Diary of a COVID cleaner: U of T alumnus Stephen Lew's insights on long-term care go viral

By Yvonne Palkowski

Stephen Lew wears a mask and a T-shirt reading We Stand and Fight COVID-19. He holds cleaning supplies in his gloved hands.

As a veteran IT project manager with the City of Toronto, Stephen Lew (BSc 1992 UC) typically works at a computer. But when the COVID-19 pandemic hit and his role was deemed non-essential, he was redeployed as a cleaner at Castleview Wychwood Towers, a City-run long-term care facility.

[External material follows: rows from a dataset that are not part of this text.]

/-- **THE COARSE SIDE OF A FIBRED CHART AT A TRANSLATED WINDOW**: with `μ` right invariant, `V₀ ∈ G^B` and `τ` s-finite,
`((⊗μ)|_{Θ^B(T)·V₀}) ⊗ τ = σ₀^{|B|} • ((A ↦ Θ^B(A)·V₀) × id)_*(((Π_b |det jac A_b|) · (⊗η)|_T) ⊗ τ)`.
[cite: Balaban1985UV3, (18) p. 260] [cite: Balaban1987RG1, (2.10) p. 267] [cite: Helgason2000, Ch. I §1 Thm. 1.14 (13) p. 96] -/
theorem pi_haar_restrict_translate_image_prod_eq_smul_map [μ.IsMulRightInvariant] {s : ℝ} (hs0 : 0 < s) (hs : s ≤ chartRadius C)
    {Ω : Set C.lie} (hΩ : MeasurableSet Ω) (hinj : Set.InjOn h.expChart Ω) {T : Set (B → C.lie)} (hT : MeasurableSet T)
    (hTΩ : T ⊆ Set.pi Set.univ fun _ => Ω) (V₀ : B → G) {Z : Type*} [MeasurableSpace Z] (τ : Measure Z) [SFinite τ] :
    ((Measure.pi fun _ : B => μ).restrict
        ((fun (U : B → G) (b : B) => U b * V₀ b) '' ((fun (A : B → C.lie) (b : B) => h.expChart (A b)) '' T))).prod τ =
      (μ (h.window s) / h.chartMeasure hlie η s (h.window s)) ^ Fintype.card B •
        ((((Measure.pi fun _ : B => η).restrict T).withDensity (fun A => ∏ b, jacDensity hlie (A b))).prod τ).map
          (Prod.map (fun (A : B → C.lie) (b : B) => h.expChart (A b) * V₀ b) id) := by
  haveI : T2Space G := h.isClosedEmbedding.isEmbedding.t2Space
  have hΘB : Measurable (fun (A : B → C.lie) (b : B) => h.expChart (A b) * V₀ b) :=
    measurable_pi_lambda _ fun b => (h.measurable_expChart.comp (measurable_pi_apply b)).mul_const _
  rw [h.pi_haar_restrict_translate_image_eq_smul hlie η μ B hs0 hs hΩ hinj hT hTΩ V₀, Measure.prod_smul_left,
    ← Measure.map_prod_map _ _ hΘB measurable_id, Measure.map_id]

end IsChartRep

end Literature.MathematicalPhysics.QuantumFieldTheory.Balaban1983to89.HaarExponentialChart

Despite the risks, the 51-year-old Lew, who has asthma and high blood pressure, has enthusiastically embraced his new role. He documents his experiences interacting with residents and disinfecting surfaces to protect them in Diary of a COVID Cleaner, a series of Facebook posts that have captured international attention for providing a humble, candid, and cautiously optimistic take on life in a long-term care home during the pandemic.

University College writer Yvonne Palkowski sat down with Lew to find out more about what motivates him and what it’s like on the front lines.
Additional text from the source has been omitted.